Task statement>
Take the records below and print them verbatim up to and including the line that carries "Two coloops -/".

[Extracted records]

□ □ □ □

import Summits.Ventures.PercRepro.GenQTraceProfileA

/-!
# PercRepro — the coloop PAIRS of a level are counted by the corank-2 flats: the row (H1₂) (night-4, gen 24)

The hyperplane-trace block of the profile LP counts the coloops of a level by the hyperplane traces
((H1), `h1_row`: `Σ_m m·#Pc k m = Σ_s (n − s)·SP_{s, n−k−1}` at rank `q − 1`).  Two DISTINCT coloops `x ≠ y` of a
spanning `S` give the rank-`(q − 2)` flat `cl(S ∖ {x, y})` with `S ∖ {x, y}` a spanning `(n − k − 2)`-subset of its
trace and `x, y ∉` the flat; the map `(S, x, y) ↦ (cl(S ∖ {x, y}), (x, y), S ∖ {x, y})` is an INJECTION
(`S = T ∪ {x, y}`) but not a bijection (`T ∪ {x, y}` need not have rank `q`), hence the row is an inequality:

`Σ_m m(m − 1)·#Pc k m ≤ Σ_s (n − s)(n − s − 1)·SP_{s, n−k−2}` at rank `q − 2`   (`h1_row_pairs`).

At `q = 8` this is the row (H1_6) of the rank-6 block of the `(10, 8)` profile LP — the one row of that block that
was not yet a Lean statement (its twins (A6_j), (H3_6), (H4_6) are `choose_eq_sum_card_rank_subsets`,
`spSum_le_choose_mul_hypTr`, `h4_row` at `r = 6`); with the block the type-7 tail `d ≥ 27` and the cases `(6, 17)`,
`(6, 21)` are LP-positive (night-4 g23's exact census).  Imports `GenQTraceProfileA`.
-/
namespace PercRepro.Night4

open Finset ThmH SixFour GenQ PerFlat Star

variable {α : Type*} [DecidableEq α] {M : Matroid α} [M.Finite]

/-! ## Two coloops -/

/-- A coloop `y ≠ x` of `S` is a coloop of `S ∖ x` (`coloopsOf_erase_of_mem_coloopsOf`). -/
theorem mem_coloopsOf_erase_of_ne {S : Finset α} {x y : α} (hx : x ∈ coloopsOf M S)
    (hy : y ∈ coloopsOf M S) (hyx : y ≠ x) : y ∈ coloopsOf M (S.erase x) := by
  rw [coloopsOf_erase_of_mem_coloopsOf hx, Finset.mem_erase]
  exact ⟨hyx, hy⟩

/-- Removing a coloop from a rank-`q` subset of `G` leaves a rank-`(q − 1)` subset of `G`. -/
theorem erase_mem_Rq_of_mem_coloopsOf {G S : Finset α} {q : ℕ} (hG : G ⊆ gr M) (hS : S ∈ Rq M G q)
    {x : α} (hx : x ∈ coloopsOf M S) : S.erase x ∈ Rq M G (q - 1) :=
  mem_Rq.2 ⟨(Finset.erase_subset x S).trans (mem_Rq.1 hS).1, eRk_erase_of_mem_coloopsOf hG hS hx⟩

/-- A coloop `x` of `S` lies outside the closure of any subset of `S ∖ x`. -/
theorem notMem_closure_of_subset_erase {S T : Finset α} {x : α} (hx : x ∈ coloopsOf M S)
    (hT : T ⊆ S.erase x) : x ∉ M.closure (T : Set α) := fun h =>
  (mem_coloopsOf.1 hx).2 (M.closure_subset_closure (Finset.coe_subset.2 hT) h)

/-! ## The level sums, fiberwise by the coloop count -/

/-- A sum over the level-`k` sets of a function of the coloop count, by the classes `Pc k m`. -/
theorem sum_level_eq_sum_Pc (f : ℕ → ℕ) {G : Finset α} {q k : ℕ} (hG : G ⊆ gr M)
    (hrG : M.eRk (G : Set α) = (q : ℕ∞)) :
    ∑ S ∈ levelSets M G q k, f (mTr M S) = ∑ m ∈ Finset.Icc (mTr M G) q, f m * (Pc M G q k m).card := by
  classical
  rw [← Finset.sum_fiberwise_of_maps_to (s := levelSets M G q k) (t := Finset.Icc (mTr M G) q)
        (g := fun S : Finset α => mTr M S)]
  · refine Finset.sum_congr rfl (fun m _ => ?_)
    have hfe : (levelSets M G q k).filter (fun S : Finset α => mTr M S = m) = Pc M G q k m := by
      ext S
      rw [Finset.mem_filter, mem_levelSets, mem_Pc]
      tauto
    rw [hfe, Finset.card_eq_sum_ones, Finset.mul_sum, mul_one]
    refine Finset.sum_congr rfl (fun S hS => ?_)
    rw [((mem_Pc.1 hS).2).2]
  · intro S hS
    have hS' := (mem_levelSets.1 hS).1
    rw [Finset.mem_Icc]
    refine ⟨mTr_le_of_mem_Rq hG hrG hS', ?_⟩
    have hSG : S ⊆ G := (mem_Rq.1 hS').1
    exact mTr_le_of_eRk_eq (hSG.trans hG) (mem_Rq.1 hS').2

/-! ## The injection -/

/-- The ordered coloop pairs of level `k` inject into the triples `(H, (x, y), T)`: `H` a rank-`(q − 2)` flat,
`x ≠ y ∈ G ∖ H`, `T ⊆ H ∩ G` a rank-`(q − 2)` set of `|G| − k − 2` points — by
`(S, (x, y)) ↦ (cl(S ∖ {x, y}), (x, y), S ∖ {x, y})`. -/
theorem card_coloop_pairs_le_card_corank_two {G : Finset α} {q k : ℕ} (hG : G ⊆ gr M) :
    ((levelSets M G q k).sigma (fun S : Finset α => (coloopsOf M S).offDiag)).card
      ≤ ((flatsQ M (q - 2)).sigma (fun H : Finset α => (G \ H).offDiag ×ˢ
          ((H ∩ G).powersetCard (G.card - k - 2)).filter
            (fun T : Finset α => M.eRk (T : Set α) = ((q - 2 : ℕ) : ℕ∞)))).card := by
  classical
  refine Finset.card_le_card_of_injOn
    (fun p : (Σ _ : Finset α, α × α) => (⟨clF M ((p.1.erase p.2.1).erase p.2.2), (p.2, (p.1.erase p.2.1).erase p.2.2)⟩ :
      Σ _ : Finset α, (α × α) × Finset α)) ?_ ?_
  · rintro ⟨S, x, y⟩ hp
    rw [Finset.mem_coe, Finset.mem_sigma, Finset.mem_offDiag] at hp
    obtain ⟨hS, hx, hy, hxy⟩ := hp
    have hS' := mem_levelSets.1 hS
    have hSR := mem_Rq.1 hS'.1
    have hx' := mem_coloopsOf.1 hx
    have hy' := mem_coloopsOf.1 hy
    have hSx : S.erase x ∈ Rq M G (q - 1) := erase_mem_Rq_of_mem_coloopsOf hG hS'.1 hx
    have hyx : y ∈ coloopsOf M (S.erase x) := mem_coloopsOf_erase_of_ne hx hy (Ne.symm hxy)
    have hySx : y ∈ S.erase x := (mem_coloopsOf.1 hyx).1
    have hq2 : q - 1 - 1 = q - 2 := by omega
    have hTsub : (S.erase x).erase y ⊆ S.erase y :=
      Finset.erase_subset_erase y (Finset.erase_subset x S)
    have hTG : (S.erase x).erase y ⊆ G := (Finset.erase_subset y _).trans ((Finset.erase_subset x S).trans hSR.1)
    have hTE : (((S.erase x).erase y : Finset α) : Set α) ⊆ M.E := by
      rw [← coe_gr M]
      exact Finset.coe_subset.2 (hTG.trans hG)
    rw [Finset.mem_coe, Finset.mem_sigma]
    refine ⟨?_, ?_⟩
    · have h := clF_erase_mem_flatsQ_of_mem_coloopsOf hG hSx hyx
      rwa [hq2] at h
    · rw [Finset.mem_product, Finset.mem_offDiag, Finset.mem_sdiff, Finset.mem_sdiff]
      refine ⟨⟨⟨hSR.1 hx'.1, ?_⟩, ⟨hSR.1 hy'.1, ?_⟩, hxy⟩, ?_⟩
      · rw [mem_clF]
        exact notMem_closure_of_subset_erase hx (Finset.erase_subset y _)
      · rw [mem_clF]
        exact notMem_closure_of_subset_erase hy hTsub
      · rw [Finset.mem_filter, Finset.mem_powersetCard]
        refine ⟨⟨?_, ?_⟩, ?_⟩
        · intro z hz
          rw [Finset.mem_inter, mem_clF]
          exact ⟨M.subset_closure _ hTE (Finset.mem_coe.2 hz), hTG hz⟩
        · rw [Finset.card_erase_of_mem hySx, Finset.card_erase_of_mem hx'.1]
          have h1 := Finset.card_sdiff_of_subset hSR.1
          have h2 := Finset.card_le_card hSR.1
          omega
        · have h := eRk_erase_of_mem_coloopsOf hG hSx hyx
          rwa [hq2] at h
  · rintro ⟨S, x, y⟩ hp ⟨S', x', y'⟩ hp' heq
    rw [Finset.mem_coe, Finset.mem_sigma, Finset.mem_offDiag] at hp hp'
    obtain ⟨_, hx, hy, hxy⟩ := hp
    obtain ⟨_, hx2, hy2, _⟩ := hp'
    simp only [Sigma.mk.inj_iff, heq_eq_eq, Prod.mk.injEq] at heq
    obtain ⟨_, ⟨rfl, rfl⟩, hT⟩ := heq
    have hxS : x ∈ S := (mem_coloopsOf.1 hx).1
    have hxS2 : x ∈ S' := (mem_coloopsOf.1 hx2).1
    have hyS : y ∈ S.erase x :=
      (mem_coloopsOf.1 (mem_coloopsOf_erase_of_ne hx hy (Ne.symm hxy))).1
    have hyS2 : y ∈ S'.erase x :=
      (mem_coloopsOf.1 (mem_coloopsOf_erase_of_ne hx2 hy2 (Ne.symm hxy))).1
    have hSS : S = S' := by
      rw [← Finset.insert_erase hxS, ← Finset.insert_erase hyS, hT, Finset.insert_erase hyS2,
        Finset.insert_erase hxS2]
    subst hSS
    rfl

/-! ## The row -/

/-- **(H1) for coloop pairs, as an LP row**: `Σ_m m(m − 1)·#Pc k m ≤ Σ_s (n − s)(n − s − 1)·SP_{s, n−k−2}` at rank
`q − 2` (`n = |G|`; the sum over all trace sizes `s ≤ n`, the terms with `s < q − 2` or `s < n − k − 2` vanish).
At `q = 8`: the row (H1_6) of the rank-6 block of the `(10, 8)` profile LP. -/
theorem h1_row_pairs {G : Finset α} {q k : ℕ} (hG : G ⊆ gr M) (hrG : M.eRk (G : Set α) = (q : ℕ∞)) :
    ∑ m ∈ Finset.Icc (mTr M G) q, m * (m - 1) * (Pc M G q k m).card
      ≤ ∑ s ∈ Finset.range (G.card + 1),
          (G.card - s) * (G.card - s - 1) * spSum M G (q - 2) s (G.card - k - 2) := by
  classical
  have hL : ∑ m ∈ Finset.Icc (mTr M G) q, m * (m - 1) * (Pc M G q k m).card
      = ((levelSets M G q k).sigma (fun S : Finset α => (coloopsOf M S).offDiag)).card := by
    rw [← sum_level_eq_sum_Pc (fun m => m * (m - 1)) hG hrG, Finset.card_sigma]
    refine Finset.sum_congr rfl (fun S _ => ?_)
    rw [Finset.offDiag_card, Nat.mul_sub_one]
    rfl
  have hR : ∑ s ∈ Finset.range (G.card + 1),
          (G.card - s) * (G.card - s - 1) * spSum M G (q - 2) s (G.card - k - 2)
      = ((flatsQ M (q - 2)).sigma (fun H : Finset α => (G \ H).offDiag ×ˢ
          ((H ∩ G).powersetCard (G.card - k - 2)).filter
            (fun T : Finset α => M.eRk (T : Set α) = ((q - 2 : ℕ) : ℕ∞)))).card := by
    rw [← sum_flatsQ_spF_eq_sum_spSum G (q - 2) (G.card - k - 2) (fun s => (G.card - s) * (G.card - s - 1)),
      Finset.card_sigma]
    refine Finset.sum_congr rfl (fun H _ => ?_)
    rw [Finset.card_product, Finset.offDiag_card, card_sdiff_eq_card_sub_card_inter, Nat.mul_sub_one]
    rfl
  rw [hL, hR]
  exact card_coloop_pairs_le_card_corank_two hG

end PercRepro.Night4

□ □ □ □

Response to the exercise>
import Summits.Ventures.PercRepro.GenQTraceProfileA

/-!
# PercRepro — the coloop PAIRS of a level are counted by the corank-2 flats: the row (H1₂) (night-4, gen 24)

The hyperplane-trace block of the profile LP counts the coloops of a level by the hyperplane traces
((H1), `h1_row`: `Σ_m m·#Pc k m = Σ_s (n − s)·SP_{s, n−k−1}` at rank `q − 1`).  Two DISTINCT coloops `x ≠ y` of a
spanning `S` give the rank-`(q − 2)` flat `cl(S ∖ {x, y})` with `S ∖ {x, y}` a spanning `(n − k − 2)`-subset of its
trace and `x, y ∉` the flat; the map `(S, x, y) ↦ (cl(S ∖ {x, y}), (x, y), S ∖ {x, y})` is an INJECTION
(`S = T ∪ {x, y}`) but not a bijection (`T ∪ {x, y}` need not have rank `q`), hence the row is an inequality:

`Σ_m m(m − 1)·#Pc k m ≤ Σ_s (n − s)(n − s − 1)·SP_{s, n−k−2}` at rank `q − 2`   (`h1_row_pairs`).

At `q = 8` this is the row (H1_6) of the rank-6 block of the `(10, 8)` profile LP — the one row of that block that
was not yet a Lean statement (its twins (A6_j), (H3_6), (H4_6) are `choose_eq_sum_card_rank_subsets`,
`spSum_le_choose_mul_hypTr`, `h4_row` at `r = 6`); with the block the type-7 tail `d ≥ 27` and the cases `(6, 17)`,
`(6, 21)` are LP-positive (night-4 g23's exact census).  Imports `GenQTraceProfileA`.
-/
namespace PercRepro.Night4

open Finset ThmH SixFour GenQ PerFlat Star

variable {α : Type*} [DecidableEq α] {M : Matroid α} [M.Finite]

/-! ## Two coloops -/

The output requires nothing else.